We lost our urgency.
We lost our presence where it’s needed most.
And maybe the clearest proof of that?
People aren’t coming to the Church for help anymore.
You ever drive through a small town and see one of those old churches with a huge steeple towering over everything? They didn’t build it that tall just to be closer to heaven. It wasn’t a flex. It wasn’t just tradition. It was a signpost.
If someone in town was hurting…
If a traveler was passing through and didn’t know where to go…
They could look up, see the steeple, and know:
“Go there. You’re not alone. They’ll help.”
That’s what the Church was supposed to be.
A visible, obvious, reliable place for people in need.
But now?
The hungry don’t come to the Church.
The single mom doesn’t come to the Church.
The scared teenager, the overwhelmed dad, the family that’s barely making it, they’re not calling us.
They’re going to the government.
They’re going to TikTok.
They’re going to whoever will listen because they don’t believe we will.
And honestly… how are people supposed to know where to go?
I’m not saying every church needs to build a giant steeple again. We’ve got technology now. We’ve got phones. We’ve got websites. But are we even using them to be reachable?
Are there people in our churches during the week, not just on Sundays?
Is there a way for someone in crisis to reach out?
And if someone does reach out, do we pick up the phone?
And if we do pick up, do we actually help?
Or do we only serve the people already sitting in our pews?
Do we quietly judge the person calling?
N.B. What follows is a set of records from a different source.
/-- **The real trace of the Poisson line integral**: at a real angle `θ`,
`∫ P_y(θ) dν(y)` (complex kernel) is the real integral `∫ (1 - y²)/(1 - 2y cos θ + y²) dν(y)`. [folklore] -/
theorem poissonLine_ofReal (ν : Measure ℝ) (θ : ℝ) :
    (∫ y, ((1 - y ^ 2 : ℝ) : ℂ) / (1 - 2 * (y : ℂ) * Complex.cos (θ : ℂ) + (y : ℂ) ^ 2) ∂ν) =
      ((∫ y, (1 - y ^ 2) / (1 - 2 * y * Real.cos θ + y ^ 2) ∂ν : ℝ) : ℂ) := by
  rw [← Complex.ofReal_cos]
  exact poissonTransform_ofReal ν (Real.cos θ)

/-! ### The two-sided Poisson representation from cosine moments on `[-1, 1]` -/

/-- A uniform bound for the two-sided Poisson kernel at a fixed angle off both peaks: for `|ρ| < 1`
and `cos θ ≠ ±1`, `P_ρ(θ) ≤ 4 + 1/(1 - cos θ) + 1/(1 + cos θ)` (for `ρ < 0`,
`P_ρ(θ) = P_{|ρ|}(θ + π)`). [folklore] -/
theorem poisson_le_const_of_abs_lt {ρ θ : ℝ} (hρ : |ρ| < 1) (hθ : Real.cos θ ≠ 1) (hθ' : Real.cos θ ≠ -1) :
    (1 - ρ ^ 2) / (1 - 2 * ρ * Real.cos θ + ρ ^ 2) ≤ 4 + 1 / (1 - Real.cos θ) + 1 / (1 + Real.cos θ) := by
  have hc1 : 0 < 1 - Real.cos θ := lt_of_le_of_ne (by linarith [Real.cos_le_one θ]) (by grind)
  have hc2 : 0 < 1 + Real.cos θ := lt_of_le_of_ne (by linarith [Real.neg_one_le_cos θ]) (by grind)
  rcases le_or_gt 0 ρ with h0 | h0
  · have h1 : ρ < 1 := by rwa [abs_of_nonneg h0] at hρ
    have := poisson_le_const h0 h1 hθ
    have : 0 ≤ 1 / (1 + Real.cos θ) := by positivity
    linarith
  · -- `ρ < 0`: `P_ρ(θ) = P_{-ρ}(θ + π)`
    have h1 : -ρ < 1 := by rwa [abs_of_neg h0] at hρ
    have hθπ : Real.cos (θ + π) ≠ 1 := by rw [Real.cos_add_pi]; intro h; exact hθ' (by linarith)
    have h2 := poisson_le_const (neg_nonneg.2 h0.le) h1 hθπ
    rw [Real.cos_add_pi] at h2
    have h3 : (1 - (-ρ) ^ 2) / (1 - 2 * -ρ * -Real.cos θ + (-ρ) ^ 2) =
        (1 - ρ ^ 2) / (1 - 2 * ρ * Real.cos θ + ρ ^ 2) := by ring_nf
    rw [h3, sub_neg_eq_add] at h2
    have : 0 ≤ 1 / (1 - Real.cos θ) := by positivity
    linarith

/-- **Two-sided Poisson representation from cosine moments.** Let `g : ℝ → ℝ` be continuous, even and
`2π`-periodic, and let `ν` be a finite positive measure on `[-1, 1]` with
`∫_{-π}^{π} g(θ) cos(nθ) dθ = ∫ yⁿ dν(y)` for all `n : ℕ`. Then for every `θ` with `cos θ ≠ 1` and
`cos θ ≠ -1`, `2π g(θ) = ∫ (1 - y²)/(1 - 2y cos θ + y²) dν(y)`. (Abel summation, as in
`two_pi_mul_eq_integral_poisson`; the bound `poisson_le_const_of_abs_lt` replaces `poisson_le_const`.)
[folklore] -/
theorem two_pi_mul_eq_integral_poisson_of_Icc_neg_one {g : ℝ → ℝ} (hg : Continuous g)
    (hper : Function.Periodic g (2 * π)) (heven : ∀ θ, g (-θ) = g θ)
    {μ : Measure ℝ} [IsFiniteMeasure μ] (hμ : μ (Set.Icc (-1 : ℝ) 1)ᶜ = 0)
    (hmom : ∀ n : ℕ, ∫ θ in (-π)..π, g θ * Real.cos (n * θ) = ∫ t, t ^ n ∂μ)
    {θ : ℝ} (hθ : Real.cos θ ≠ 1) (hθ' : Real.cos θ ≠ -1) :
    2 * π * g θ = ∫ t, (1 - t ^ 2) / (1 - 2 * t * Real.cos θ + t ^ 2) ∂μ := by
  -- adapted from `two_pi_mul_eq_integral_poisson` (file `…PickInversionAux2`)
  have hπ := Real.pi_pos
  have hae : ∀ᵐ t ∂μ, t ∈ Set.Icc (-1 : ℝ) 1 := by
    rw [ae_iff]; simpa only [Set.mem_setOf_eq, ← Set.mem_compl_iff, Set.setOf_mem_eq] using hμ
  set Cθ : ℝ := 4 + 1 / (1 - Real.cos θ) + 1 / (1 + Real.cos θ) with hCθ
  -- a bound for `g` on `[-π, π]`
  obtain ⟨M, hM⟩ : ∃ M : ℝ, ∀ φ ∈ Set.Icc (-π) π, |g φ| ≤ M := by
    obtain ⟨M, hM⟩ := (isCompact_Icc (a := -π) (b := π)).exists_bound_of_continuousOn hg.continuousOn
    exact ⟨M, fun φ hφ => by rw [← Real.norm_eq_abs]; exact hM φ hφ⟩
  have hM0 : 0 ≤ M := le_trans (abs_nonneg _) (hM 0 ⟨by linarith, by linarith⟩)
  -- `|r t| < 1` and `|t ^ k| ≤ 1` on the support
  have hrt : ∀ {r : ℝ}, 0 < r → r < 1 → ∀ {t : ℝ}, t ∈ Set.Icc (-1 : ℝ) 1 → |r * t| < 1 := by
    intro r hr0 hr1 t ht
    rw [abs_mul, abs_of_pos hr0]
    have : |t| ≤ 1 := abs_le.2 ⟨ht.1, ht.2⟩
    calc r * |t| ≤ r * 1 := by gcongr
      _ < 1 := by linarith
  have htk : ∀ {t : ℝ}, t ∈ Set.Icc (-1 : ℝ) 1 → ∀ k : ℕ, |t ^ k| ≤ 1 := by
    intro t ht k
    rw [abs_pow]
    exact pow_le_one₀ (abs_nonneg t) (abs_le.2 ⟨ht.1, ht.2⟩)
  -- the two Abel means
  set A : ℝ → ℝ := fun r => ∫ t, (1 - (r * t) ^ 2) / (1 - 2 * (r * t) * Real.cos θ + (r * t) ^ 2) ∂μ
    with hA
  set B : ℝ → ℝ := fun r => ∫ φ in (-π)..π,
    (1 - r ^ 2) / (1 - 2 * r * Real.cos (θ - φ) + r ^ 2) * g φ with hB
  -- Claim 1: `A r = B r` for `0 < r < 1`
  have claim1 : ∀ r : ℝ, 0 < r → r < 1 → A r = B r := by
    intro r hr0 hr1
    have hr : |r| < 1 := by rw [abs_of_pos hr0]; exact hr1
    have hgeo : Summable fun n : ℕ => 2 * r ^ (n + 1) :=
      ((summable_geometric_of_lt_one hr0.le hr1).mul_left (2 * r)).congr fun n => by ring
    -- the series for `A r - m₀`
    have hL : HasSum (fun n : ℕ => ∫ t, 2 * (r * t) ^ (n + 1) * Real.cos ((n + 1 : ℕ) * θ) ∂μ)
        (∫ t, ((1 - (r * t) ^ 2) / (1 - 2 * (r * t) * Real.cos θ + (r * t) ^ 2) - 1) ∂μ) := by
      refine hasSum_integral_of_dominated_convergence (fun n _ => 2 * r ^ (n + 1))
        (fun n => (Continuous.aestronglyMeasurable (by fun_prop))) ?_ ?_ ?_ ?_
      · intro n
        filter_upwards [hae] with t ht
        rw [Real.norm_eq_abs, abs_mul, abs_mul, abs_of_nonneg (by norm_num : (0:ℝ) ≤ 2), mul_pow,
          abs_mul, abs_of_nonneg (pow_nonneg hr0.le _)]
        have h1 : |t ^ (n + 1)| ≤ 1 := htk ht _
        have h2 := Real.abs_cos_le_one ((n + 1 : ℕ) * θ)
        have h3 : 0 ≤ 2 * r ^ (n + 1) := by positivity
        calc 2 * (r ^ (n + 1) * |t ^ (n + 1)|) * |Real.cos ((n + 1 : ℕ) * θ)|
            ≤ 2 * (r ^ (n + 1) * 1) * 1 := by gcongr
          _ = 2 * r ^ (n + 1) := by ring
      · exact Eventually.of_forall fun t => hgeo
      · exact integrable_const _
      · filter_upwards [hae] with t ht
        exact hasSum_poisson_sub_one (hrt hr0 hr1 ht) θ
    have hLterm : ∀ n : ℕ, ∫ t, 2 * (r * t) ^ (n + 1) * Real.cos ((n + 1 : ℕ) * θ) ∂μ =
        2 * r ^ (n + 1) * Real.cos ((n + 1 : ℕ) * θ) * ∫ t, t ^ (n + 1) ∂μ := by
      intro n
      rw [← MeasureTheory.integral_const_mul]
      congr 1; ext t; rw [mul_pow]; ring
    -- the series for `B r - m₀`
    have hR : HasSum (fun n : ℕ => ∫ φ in (-π)..π,
        2 * r ^ (n + 1) * Real.cos ((n + 1 : ℕ) * (θ - φ)) * g φ)
        (∫ φ in (-π)..π, ((1 - r ^ 2) / (1 - 2 * r * Real.cos (θ - φ) + r ^ 2) - 1) * g φ) := by
      refine intervalIntegral.hasSum_integral_of_dominated_convergence (fun n _ => 2 * r ^ (n + 1) * M)
        (fun n => (Continuous.aestronglyMeasurable (by fun_prop))) ?_ ?_ ?_ ?_
      · intro n
        filter_upwards with φ hφ
        rw [Set.uIoc_of_le (by linarith)] at hφ
        rw [Real.norm_eq_abs, abs_mul, abs_mul, abs_mul, abs_of_nonneg (by norm_num : (0:ℝ) ≤ 2),
          abs_of_nonneg (pow_nonneg hr0.le _)]
        have h1 := Real.abs_cos_le_one ((n + 1 : ℕ) * (θ - φ))
        have h2 := hM φ ⟨hφ.1.le, hφ.2⟩
        have h3 : 0 ≤ 2 * r ^ (n + 1) := by positivity
        calc 2 * r ^ (n + 1) * |Real.cos ((n + 1 : ℕ) * (θ - φ))| * |g φ|
            ≤ 2 * r ^ (n + 1) * 1 * M := by gcongr
          _ = 2 * r ^ (n + 1) * M := by ring
      · exact Eventually.of_forall fun φ _ => hgeo.mul_right M
      · exact intervalIntegrable_const
      · filter_upwards with φ _
        exact (hasSum_poisson_sub_one hr (θ - φ)).mul_right _
    have hRterm : ∀ n : ℕ, ∫ φ in (-π)..π, 2 * r ^ (n + 1) * Real.cos ((n + 1 : ℕ) * (θ - φ)) * g φ
        = 2 * r ^ (n + 1) * Real.cos ((n + 1 : ℕ) * θ) * ∫ t, t ^ (n + 1) ∂μ := by
      intro n
      have hexp : ∀ φ : ℝ, 2 * r ^ (n + 1) * Real.cos ((n + 1 : ℕ) * (θ - φ)) * g φ =
          (2 * r ^ (n + 1) * Real.cos ((n + 1 : ℕ) * θ)) * (g φ * Real.cos ((n + 1 : ℕ) * φ)) +
          (2 * r ^ (n + 1) * Real.sin ((n + 1 : ℕ) * θ)) * (g φ * Real.sin ((n + 1 : ℕ) * φ)) := by
        intro φ; rw [mul_sub, Real.cos_sub]; ring
      simp_rw [hexp]
      rw [intervalIntegral.integral_add, intervalIntegral.integral_const_mul,
        intervalIntegral.integral_const_mul, hmom (n + 1), integral_even_mul_sin heven]
      · ring
      · exact ((hg.mul (by fun_prop)).intervalIntegrable _ _).const_mul _
      · exact ((hg.mul (by fun_prop)).intervalIntegrable _ _).const_mul _
    have hsame : (fun n : ℕ => ∫ t, 2 * (r * t) ^ (n + 1) * Real.cos ((n + 1 : ℕ) * θ) ∂μ) =
        fun n : ℕ => ∫ φ in (-π)..π, 2 * r ^ (n + 1) * Real.cos ((n + 1 : ℕ) * (θ - φ)) * g φ := by
      funext n; rw [hLterm, hRterm]
    rw [hsame] at hL
    have hdiff := hL.unique hR
    have hm0 : ∫ φ in (-π)..π, g φ = ∫ t, (1 : ℝ) ∂μ := by simpa using hmom 0
    have hintA : Integrable (fun t => (1 - (r * t) ^ 2) / (1 - 2 * (r * t) * Real.cos θ + (r * t) ^ 2)) μ := by
      refine Integrable.mono' (integrable_const Cθ) (Measurable.aestronglyMeasurable (by fun_prop)) ?_
      filter_upwards [hae] with t ht
      have h := hrt hr0 hr1 ht
      rw [Real.norm_eq_abs, abs_of_nonneg (poisson_nonneg h θ)]
      exact poisson_le_const_of_abs_lt h hθ hθ'
    have hPcont : Continuous fun φ => (1 - r ^ 2) / (1 - 2 * r * Real.cos (θ - φ) + r ^ 2) :=
      Continuous.div continuous_const (by fun_prop) fun φ => (poisson_den_pos hr (θ - φ)).ne'
    have hint2 : Integrable (fun t => (1 - (r * t) ^ 2) / (1 - 2 * (r * t) * Real.cos θ + (r * t) ^ 2) - 1) μ :=
      hintA.sub (integrable_const 1)
    have hA' : A r = (∫ t, ((1 - (r * t) ^ 2) / (1 - 2 * (r * t) * Real.cos θ + (r * t) ^ 2) - 1) ∂μ)
        + ∫ t, (1 : ℝ) ∂μ := by
      rw [← integral_add hint2 (integrable_const 1)]
      simp only [hA]
      exact integral_congr_ae (ae_of_all _ fun t => by ring)
    have hB' : B r = (∫ φ in (-π)..π, ((1 - r ^ 2) / (1 - 2 * r * Real.cos (θ - φ) + r ^ 2) - 1) * g φ)
        + ∫ φ in (-π)..π, g φ := by
      rw [hB]; simp only
      rw [← intervalIntegral.integral_add]
      · congr 1; ext φ; ring
      · exact ((hPcont.sub continuous_const).mul hg).intervalIntegrable _ _
      · exact hg.intervalIntegrable _ _
    rw [hA', hB', hdiff, hm0]
  -- Claim 2: `B r → 2π g θ`
  have claim2 : Tendsto B (𝓝[<] 1) (𝓝 (2 * π * g θ)) := tendsto_integral_poisson_mul hg hper θ
  -- Claim 3: `A r → ∫ P_t(θ) dμ` (dominated convergence)
  have claim3 : Tendsto A (𝓝[<] 1)
      (𝓝 (∫ t, (1 - t ^ 2) / (1 - 2 * t * Real.cos θ + t ^ 2) ∂μ)) := by
    refine tendsto_integral_filter_of_dominated_convergence (fun _ => Cθ) ?_ ?_ (integrable_const _) ?_
    · exact Eventually.of_forall fun r => Measurable.aestronglyMeasurable (by fun_prop)
    · have hev : ∀ᶠ r in 𝓝[<] (1 : ℝ), r ∈ Set.Ioo (0 : ℝ) 1 := Ioo_mem_nhdsLT (by norm_num)
      filter_upwards [hev] with r hr
      filter_upwards [hae] with t ht
      have h := hrt hr.1 hr.2 ht
      rw [Real.norm_eq_abs, abs_of_nonneg (poisson_nonneg h θ)]
      exact poisson_le_const_of_abs_lt h hθ hθ'
    · filter_upwards [hae] with t ht
      -- continuity of `r ↦ P_{rt}(θ)` at `r = 1`
      have hden1 : 1 - 2 * (1 * t) * Real.cos θ + (1 * t) ^ 2 ≠ 0 := by
        rw [one_mul]
        have habs : |t| ≤ 1 := abs_le.2 ⟨ht.1, ht.2⟩
        rcases habs.lt_or_eq with h1 | h1
        · exact (poisson_den_pos h1 θ).ne'
        · intro h
          rcases (abs_eq zero_le_one).1 h1 with h2 | h2
          · rw [h2] at h; apply hθ; nlinarith
          · rw [h2] at h; apply hθ'; nlinarith
      have hcont : ContinuousAt (fun r : ℝ =>
          (1 - (r * t) ^ 2) / (1 - 2 * (r * t) * Real.cos θ + (r * t) ^ 2)) 1 :=
        ContinuousAt.div (by fun_prop) (by fun_prop) hden1
      have h := hcont.tendsto
      simp only [one_mul] at h
      exact h.mono_left nhdsWithin_le_nhds
  have hAB : A =ᶠ[𝓝[<] 1] B := by
    have hev : ∀ᶠ r in 𝓝[<] (1 : ℝ), r ∈ Set.Ioo (0 : ℝ) 1 := Ioo_mem_nhdsLT (by norm_num)
    filter_upwards [hev] with r hr
    exact claim1 r hr.1 hr.2
  exact tendsto_nhds_unique claim2 (claim3.congr' hAB)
Assume they’re playing us? Decide they’re too messy?
“Do not withhold good from those to whom it is due, when it is in your power to act.”
— Proverbs 3:27
“Suppose a brother or a sister is without clothes and daily food. If one of you says to them, ‘Go in peace; keep warm and well fed,’ but does nothing about their physical needs, what good is it?”
— James 2:15–16
Because by that point, it’s honestly just easier to go ask the government.
They’re doing the job we were supposed to do, at a way higher cost and with way less heart.
And yeah, they’re bad at it. They don’t provide healing. They don’t offer hope.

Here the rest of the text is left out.